(INPUT DATA begins)

import Summits.QuantumFields.YangMills.Theorems.BalabanUVNodesPortU8LocResponse
import Summits.QuantumFields.YangMills.Theorems.BalabanUVNodesPortU8ChartGeneric
import Literature.Analysis.Calculus.SmoothAlongExp

/-!
# PORT PT-B (U8), g4 file 5 — THE JOIN-SIDE RECEIPTS (E1′)(E4a) OF THE CHART-UNIT LOCALIZED CHART, HYPOTHESIS-FREE: ★★ `iotaRowAtLocξ_holds` (`ι_Locξ(W)` is `C²` at `0` and
# vanishes there — in fact `Cⁿ` for every `n`) and ★★★ `responseRowAtLocξ_holds` (`fderiv ℝ (recordEmbLocξ W) 0 (δ_l ⊗ bV a) = recordGkLocWξ W a l`) for EVERY window `W`
# (in particular `Finset.univ`) — the localized chart is EXPLICIT (`exp ∘ linear`, `mlog ∘ exp` near `0`, port M for the current), so no token enters

Cell `ym-nodeO-ideate` ∕ `ym-balaban-port`, porter `ymgap-nodeO-port-PTB-1` (gen 4).  JOIN-side helper for the decay road of **stmt-QuantumFields-27238** (K0ᴬ),
`--supports stmt-QuantumFields-27238 --as helper` (director-ym №509 (iii′) ∕ №512: the K0ᴬ road's U8-type supply comes from `recordHrLocξ`-objects).  These are the receipts
`K0RecordFormatNames.IotaRowAtLocξ` ∕ `K0RecordFormatNames.ResponseRowAtLocξ` of DEF-1 ed.16c (`…K0RecordFormatNamesLocC`), displayed there «not asserted» — PROVED here outright,
the (C2a)(C2b)(E4a)-twins for the selector-free data of g4 files 2∕4 (`rowR4D_LocUniv_sandwich`, `response9D_LocUniv_of_tokens`).
[I] = [Balaban1987RG1], [15] = [Balaban1985Variational], [B6] = [Balaban1984PropagatorsII].

WHAT IS PROVED (kernel, sorry-free; at the record's fill `θ := thetaFill F a₀ ε₂₉`, where `ρ₈ = suChartMap 2` is `𝔰𝔲(2)`-valued).
§1 `recordALocξ_add ∕ _smul ∕ _zero` (any `θ`), `recordALocξ_mem_lieSU`, ★ `coe_recordCfgLocξ` (`(W_B(b) : M₂(ℂ)) = exp (A′_B(b))` for EVERY `B` — the retraction `suOfMat` is
   transparent), `recordCfgLocξ_zero` (`W_0 = 1`), `exists_recordALocξ_clm` (the linear representation as a continuous linear map `B ↦ A′_B`), `hasFDerivAt_coe_recordCfgLocξ`
   (`D(B ↦ W_B)(0) = (B ↦ A′_B)`: `D exp(0) = id`), `contDiffAt_coe_recordCfgLocξ` (`Cⁿ`, every `n`).
§2 `recordEmbLocξ_shape` (`rfl`: the localized chart has the two-block SHAPE of ✓`…PortU8ChartGeneric` over `bg := recordCfgLocξ W`), `contDiffAt_recordEmbLocξ` (every `n`),
   `recordEmbLocξ_zero`, ★★ `iotaRowAtLocξ_holds : IotaRowAtLocξ F θ k K W`.
§3 ★★★ `responseRowAtLocξ_holds : ResponseRowAtLocξ F θ k K W a` — `𝐔`-coordinates by ✓`fderiv_iota_inl_eq_of_shape` + ✓`recordALocξ_single` + ✓`matrixOf_recordHrLocξ`;
   `𝐉`-coordinates by ✓`fderiv_iota_inr_eq_of_shape` (port M) against the CLOSED FORM ✓`recordJLocξ_eq`.

HONEST FRAMING.  Lattice calculus on explicit objects; no displayed token is used; nothing of Bałaban's analysis is asserted ∕ ported ∕ discharged; 27931 CLOSED · IMPLICATION-ONLY
(unchanged); K0ᴬ 27238 OPEN; NODE O 0∕1; COUNT 8∕28 · K 1∕4 UNMOVED; finite `𝕋⁴_{L^K}` at fixed ε — NOT continuum ∕ OS ∕ Clay; **the Yang–Mills mass gap (Clay) is NOT proved.**
-/

noncomputable section

open scoped BigOperators Matrix.Norms.L2Operator
open Complex (I)

namespace Summit.QuantumFields.YangMills.Theorems.PortU8

open Literature.MathematicalPhysics.QuantumFieldTheory.Balaban1983to89
open Literature.MathematicalPhysics.QuantumFieldTheory.Balaban1983to89.Node00
open Literature.MathematicalPhysics.QuantumFieldTheory.Balaban1983to89.T4Continuum (T4Family)
open Literature.MathematicalPhysics.QuantumFieldTheory.Balaban1983to89.B12Eq18Current (current)
open Summit.QuantumFields.YangMills.Theorems.K0RecordFormatNames
open NormedSpace (exp)

variable (F : T4Family) (a₀ ε₂₉ : ℝ) (k K : ℕ) (W : Finset (Site (F.P K) (k + 1)))

/-! ## §1  The linear representation `B ↦ A′_B` and the localized configuration `W_B = exp A′_B` as explicit smooth objects -/

/-- `A′_B` is ADDITIVE in `B` (`ρ₈` is linear). [cite: Balaban1987RG1, (4.2) p.281 (bookkeeping)] -/
theorem recordALocξ_add (θ : Stage13Params F 2) (B B' : Fin (F.P K).d → Site (F.P K) (k + 1) → θ.Vβ) :
    letI := θ.instVβ₁; letI := θ.instVβ₂
    recordALocξ F θ k K W (B + B') = recordALocξ F θ k K W B + recordALocξ F θ k K W B' := by
  letI := θ.instVβ₁; letI := θ.instVβ₂
  funext b
  simp only [recordALocξ, Pi.add_apply, map_add, smul_add, Finset.sum_add_distrib]

/-- `A′_B` is ℝ-HOMOGENEOUS in `B`. [cite: Balaban1987RG1, (4.2) p.281 (bookkeeping)] -/
theorem recordALocξ_smul (θ : Stage13Params F 2) (t : ℝ) (B : Fin (F.P K).d → Site (F.P K) (k + 1) → θ.Vβ) :
    letI := θ.instVβ₁; letI := θ.instVβ₂
    recordALocξ F θ k K W (t • B) = t • recordALocξ F θ k K W B := by
  letI := θ.instVβ₁; letI := θ.instVβ₂
  funext b
  simp only [recordALocξ, Pi.smul_apply, map_smul, Finset.smul_sum]
  exact Finset.sum_congr rfl fun l _ => by rw [smul_comm]

/-- `A′_0 = 0`. [cite: Balaban1987RG1, (4.2) p.281 (bookkeeping)] -/
theorem recordALocξ_zero (θ : Stage13Params F 2) :
    letI := θ.instVβ₁; letI := θ.instVβ₂
    recordALocξ F θ k K W 0 = 0 := by
  letI := θ.instVβ₁; letI := θ.instVβ₂
  have h := recordALocξ_smul F k K W θ 0 0
  rwa [zero_smul, zero_smul] at h

/-- At the fill `A′_B(b) ∈ 𝔰𝔲(2)` for EVERY real `B` (a real combination of `ρ₈`-values). [cite: Balaban1987RG1, p.264 (before (1.20)); Hall2015, Example 7.3] -/
theorem recordALocξ_mem_lieSU (B : recordW F a₀ ε₂₉ k K) (b : PBond (F.P K) 0) :
    recordALocξ F (thetaFill F a₀ ε₂₉) k K W B b ∈ T4AdjointCovarianceUnitary.lieSU (Fin 2) := by
  letI θ := thetaFill F a₀ ε₂₉; letI := θ.instVβ₁; letI := θ.instVβ₂
  unfold recordALocξ
  refine Submodule.sum_mem _ fun l _ => ?_
  rw [Complex.coe_smul]
  exact Submodule.smul_mem _ _ (ρ8_thetaFill_mem_lieSU F a₀ ε₂₉ _)

/-- ★ **`(W_B(b) : M₂(ℂ)) = exp (A′_B(b))` FOR EVERY `B`** — `exp` of an `𝔰𝔲(2)` element is special unitary, so the retraction `suOfMat` is the identity on it.
[cite: Balaban1987RG1, (3.37) p.277, (4.2) p.281; Hall2015, Example 7.3] -/
theorem coe_recordCfgLocξ (B : recordW F a₀ ε₂₉ k K) (b : PBond (F.P K) 0) :
    ((recordCfgLocξ F (thetaFill F a₀ ε₂₉) k K W B b : SU 2) : MatA 2) = exp (recordALocξ F (thetaFill F a₀ ε₂₉) k K W B b) := by
  have h : recordCfgLocξ F (thetaFill F a₀ ε₂₉) k K W B b = suOfMat 2 (exp (recordALocξ F (thetaFill F a₀ ε₂₉) k K W B b)) := rfl
  rw [h, suOfMat_of_mem (T4AdjointCovarianceUnitary.exp_mem_specialUnitaryGroup_of_mem_lieSU (recordALocξ_mem_lieSU F a₀ ε₂₉ k K W B b))]

/-- `W_0 = 1`. [cite: Balaban1987RG1, (3.37) p.277 (bookkeeping)] -/
theorem recordCfgLocξ_zero :
    letI θ := thetaFill F a₀ ε₂₉; letI := θ.instVβ₁; letI := θ.instVβ₂
    recordCfgLocξ F θ k K W 0 = 1 := by
  letI θ := thetaFill F a₀ ε₂₉; letI := θ.instVβ₁; letI := θ.instVβ₂
  funext b
  apply Subtype.ext
  rw [coe_recordCfgLocξ, recordALocξ_zero, Pi.zero_apply, NormedSpace.exp_zero]
  rfl

/-- The linear representation `B ↦ A′_B` as a CONTINUOUS LINEAR MAP (finite dimensions). [cite: Balaban1987RG1, (4.2) p.281 (bookkeeping)] -/
theorem exists_recordALocξ_clm :
    letI θ := thetaFill F a₀ ε₂₉; letI := θ.instVβ₁; letI := θ.instVβ₂
    ∃ L : recordW F a₀ ε₂₉ k K →L[ℝ] (PBond (F.P K) 0 → MatA 2), ∀ B, L B = recordALocξ F θ k K W B := by
  letI θ := thetaFill F a₀ ε₂₉; letI := θ.instVβ₁; letI := θ.instVβ₂; letI := θ.instιβ
  haveI : FiniteDimensional ℝ θ.Vβ := Module.Finite.of_basis θ.bV
  let AL : recordW F a₀ ε₂₉ k K →ₗ[ℝ] (PBond (F.P K) 0 → MatA 2) :=
    { toFun := fun B => recordALocξ F θ k K W B
      map_add' := fun B B' => recordALocξ_add F k K W θ B B'
      map_smul' := fun t B => recordALocξ_smul F k K W θ t B }
  exact ⟨LinearMap.toContinuousLinearMap AL, fun B => rfl⟩

/-- **`D(B ↦ W_B)(0) = (B ↦ A′_B)`** in `M₂(ℂ)` bondwise (`D exp(0) = id`, `A′` linear, `A′_0 = 0`). [cite: Balaban1987RG1, (3.37) p.277, (4.35) p.290] -/
theorem hasFDerivAt_coe_recordCfgLocξ :
    letI θ := thetaFill F a₀ ε₂₉; letI := θ.instVβ₁; letI := θ.instVβ₂;
    ∀ (L : recordW F a₀ ε₂₉ k K →L[ℝ] (PBond (F.P K) 0 → MatA 2)), (∀ B, L B = recordALocξ F θ k K W B) →
      HasFDerivAt (fun B : recordW F a₀ ε₂₉ k K => fun b : PBond (F.P K) 0 => ((recordCfgLocξ F θ k K W B b : SU 2) : MatA 2)) L 0 := by
  letI θ := thetaFill F a₀ ε₂₉; letI := θ.instVβ₁; letI := θ.instVβ₂
  intro L hL
  refine hasFDerivAt_pi'.2 fun b => ?_
  have hfun : (fun B : recordW F a₀ ε₂₉ k K => ((recordCfgLocξ F θ k K W B b : SU 2) : MatA 2)) =
      (exp : MatA 2 → MatA 2) ∘ fun B => (ContinuousLinearMap.proj b).comp L B := by
    funext B; rw [Function.comp_apply, coe_recordCfgLocξ, ContinuousLinearMap.comp_apply, hL]; rfl
  rw [hfun]
  have h0 : ((ContinuousLinearMap.proj b).comp L) 0 = (0 : MatA 2) := map_zero _
  have hexp : HasFDerivAt (exp : MatA 2 → MatA 2) (1 : MatA 2 →L[ℝ] MatA 2) (((ContinuousLinearMap.proj b).comp L) 0) := by
    rw [h0]; exact hasFDerivAt_exp_zero
  have h := hexp.comp (0 : recordW F a₀ ε₂₉ k K) ((ContinuousLinearMap.proj b).comp L).hasFDerivAt
  rwa [ContinuousLinearMap.one_def, ContinuousLinearMap.id_comp] at h

/-- `B ↦ W_B` is `Cⁿ` at `0` in `M₂(ℂ)` for every `n` (`exp` is analytic, `A′` linear). [cite: Balaban1987RG1, (4.35) p.290; Balaban1985Variational, Prop. 9 p.309] -/
theorem contDiffAt_coe_recordCfgLocξ {n : WithTop ℕ∞} :
    letI θ := thetaFill F a₀ ε₂₉; letI := θ.instVβ₁; letI := θ.instVβ₂
    ContDiffAt ℝ n (fun B : recordW F a₀ ε₂₉ k K => fun b : PBond (F.P K) 0 => ((recordCfgLocξ F θ k K W B b : SU 2) : MatA 2)) 0 := by
  letI θ := thetaFill F a₀ ε₂₉; letI := θ.instVβ₁; letI := θ.instVβ₂
  obtain ⟨L, hL⟩ := exists_recordALocξ_clm F a₀ ε₂₉ k K W
  refine contDiffAt_pi.2 fun b => ?_
  have hfun : (fun B : recordW F a₀ ε₂₉ k K => ((recordCfgLocξ F θ k K W B b : SU 2) : MatA 2)) =
      (exp : MatA 2 → MatA 2) ∘ fun B => (ContinuousLinearMap.proj b).comp L B := by
    funext B; rw [Function.comp_apply, coe_recordCfgLocξ, ContinuousLinearMap.comp_apply, hL]; rfl
  rw [hfun]
  exact (Literature.Analysis.Calculus.contDiffAt_exp _).comp 0 ((ContinuousLinearMap.proj b).comp L).contDiff.contDiffAt

/-! ## §2  The localized chart has the SHAPE; it is `Cⁿ` at `0` and vanishes there — receipt (E1′) -/

/-- The chart-unit localized chart has the two-block SHAPE over `bg := recordCfgLocξ W` (definitional). [cite: Balaban1987RG1, (1.8)–(1.9) p.261, (4.35) p.290 (bookkeeping)] -/
theorem recordEmbLocξ_shape (θ : Stage13Params F 2) (B : Fin (F.P K).d → Site (F.P K) (k + 1) → θ.Vβ) (i : Fin (recordChartDimJ F K)) :
    recordEmbLocξ F θ k K W B i = Sum.elim (fun a => sl2Coord (MatrixLog.mlog ((recordCfgLocξ F θ k K W B ((chartEquivJ F K).symm i).1 : SU 2) : MatA 2)) a)
      (fun a => sl2Coord (current sl2Proj ((F.P K).eta (k + 1)) (fun b => ιSU 2 (recordCfgLocξ F θ k K W B b)) ((chartEquivJ F K).symm i).1) a)
      ((chartEquivJ F K).symm i).2 :=
  rfl

/-- `ι_Locξ(W)` is `Cⁿ` at `0` for every `n`. [cite: Balaban1987RG1, (4.35) p.290; Balaban1985Variational, Prop. 9 p.309] -/
theorem contDiffAt_recordEmbLocξ {n : WithTop ℕ∞} :
    letI θ := thetaFill F a₀ ε₂₉; letI := θ.instVβ₁; letI := θ.instVβ₂
    ContDiffAt ℝ n (recordEmbLocξ F θ k K W) 0 := by
  letI θ := thetaFill F a₀ ε₂₉; letI := θ.instVβ₁; letI := θ.instVβ₂
  exact contDiffAt_iota_of_shape F k K (recordCfgLocξ F θ k K W) (recordEmbLocξ F θ k K W)
    (recordEmbLocξ_shape F k K W θ) (recordCfgLocξ_zero F a₀ ε₂₉ k K W) (contDiffAt_coe_recordCfgLocξ F a₀ ε₂₉ k K W)

/-- `ι_Locξ(W)(0) = 0`. [cite: Balaban1987RG1, (1.8)–(1.9) p.261, (4.35) p.290] -/
theorem recordEmbLocξ_zero :
    letI θ := thetaFill F a₀ ε₂₉; letI := θ.instVβ₁; letI := θ.instVβ₂
    recordEmbLocξ F θ k K W 0 = 0 := by
  letI θ := thetaFill F a₀ ε₂₉; letI := θ.instVβ₁; letI := θ.instVβ₂
  exact iota_zero_of_shape F k K (recordCfgLocξ F θ k K W) (recordEmbLocξ F θ k K W)
    (recordEmbLocξ_shape F k K W θ) (recordCfgLocξ_zero F a₀ ε₂₉ k K W)

/-- ★★ **RECEIPT (E1′)-Locξ PROVED, every window `W`**: the chart-unit localized chart is `C²` at `0` and vanishes there. No token, no selector.
[cite: Balaban1987RG1, (4.35) p.290; Balaban1985Variational, Prop. 9 p.309] -/
theorem iotaRowAtLocξ_holds : IotaRowAtLocξ F (thetaFill F a₀ ε₂₉) k K W :=
  ⟨contDiffAt_recordEmbLocξ F a₀ ε₂₉ k K W, recordEmbLocξ_zero F a₀ ε₂₉ k K W⟩

/-! ## §3  Receipt (E4a): the first derivative of the localized chart on the basis fields IS `recordGkLocWξ` -/

/-- ★★★ **RECEIPT (E4a)-Locξ PROVED, every window `W` and colour `a`**: `fderiv ℝ (recordEmbLocξ W) 0 (δ_l ⊗ bV a) i = recordGkLocWξ W a l i` for every label `l` and
two-block coordinate `i`.  `𝐔`-coordinates: `D(mlog ∘ exp ∘ A′)(0)[δ_l ⊗ bV a](b) = A′_{δ_l ⊗ bV a}(b) = ξ·windowResp W l b · ρ₈(bV a) = Matrix.of (HrLocξ W a l b)`; `𝐉`-coordinates:
port M's linearised current of the same `M₂(ℂ)`-derivative against the CLOSED FORM ✓`recordJLocξ_eq`. No token, no selector.
[cite: Balaban1987RG1, (4.35) p.290, (1.8)–(1.9) p.261, (3.37) p.277; Balaban1985Variational, Prop. 9 p.309] -/
theorem responseRowAtLocξ_holds (a : (thetaFill F a₀ ε₂₉).ιβ) : ResponseRowAtLocξ F (thetaFill F a₀ ε₂₉) k K W a := by
  letI θ := thetaFill F a₀ ε₂₉; letI := θ.instVβ₁; letI := θ.instVβ₂; letI := θ.instιβ
  intro l i
  obtain ⟨L, hL⟩ := exists_recordALocξ_clm F a₀ ε₂₉ k K W
  have hU := hasFDerivAt_coe_recordCfgLocξ F a₀ ε₂₉ k K W L hL
  have hE : DifferentiableAt ℝ (recordEmbLocξ F θ k K W) 0 := (contDiffAt_recordEmbLocξ F a₀ ε₂₉ k K W (n := 1)).differentiableAt one_ne_zero
  -- the derivative `U′ (δ_l ⊗ bV a)` IS the matrix family of `HrLocξ W a l`
  have hH : ∀ b' : PBond (F.P K) 0, L (Pi.single l.1 (Pi.single l.2 ((thetaFill F a₀ ε₂₉).bV a))) b' =
      Matrix.of fun i₁ i₂ => recordHrLocξ F (thetaFill F a₀ ε₂₉) k K W a l b' i₁ i₂ := by
    intro b'
    rw [hL, recordALocξ_single, matrixOf_recordHrLocξ, map_smul, Complex.coe_smul]
  obtain ⟨⟨b, t⟩, rfl⟩ := (chartEquivJ F K).surjective i
  rcases t with c | c
  · rw [fderiv_iota_inl_eq_of_shape F k K (recordCfgLocξ F θ k K W) (recordEmbLocξ F θ k K W) (recordEmbLocξ_shape F k K W θ) (recordCfgLocξ_zero F a₀ ε₂₉ k K W) L hU hE,
      recordGkLocWξ_inl, hH]
  · rw [fderiv_iota_inr_eq_of_shape F k K (recordCfgLocξ F θ k K W) (recordEmbLocξ F θ k K W) (recordEmbLocξ_shape F k K W θ) (recordCfgLocξ_zero F a₀ ε₂₉ k K W) L hU hE,
      recordGkLocWξ_inr, recordJLocξ_eq]
    simp only [hH]

end Summit.QuantumFields.YangMills.Theorems.PortU8

end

(INPUT DATA ends)

### ACTIVITY
Please reproduce, exactly as they appear above, the lines from the line containing "rwa [zero_smul, zero_smul] at h" up to and including the line containing "(Fin 2) := by".

### WORKED SOLUTION
  rwa [zero_smul, zero_smul] at h

/-- At the fill `A′_B(b) ∈ 𝔰𝔲(2)` for EVERY real `B` (a real combination of `ρ₈`-values). [cite: Balaban1987RG1, p.264 (before (1.20)); Hall2015, Example 7.3] -/
theorem recordALocξ_mem_lieSU (B : recordW F a₀ ε₂₉ k K) (b : PBond (F.P K) 0) :
    recordALocξ F (thetaFill F a₀ ε₂₉) k K W B b ∈ T4AdjointCovarianceUnitary.lieSU (Fin 2) := by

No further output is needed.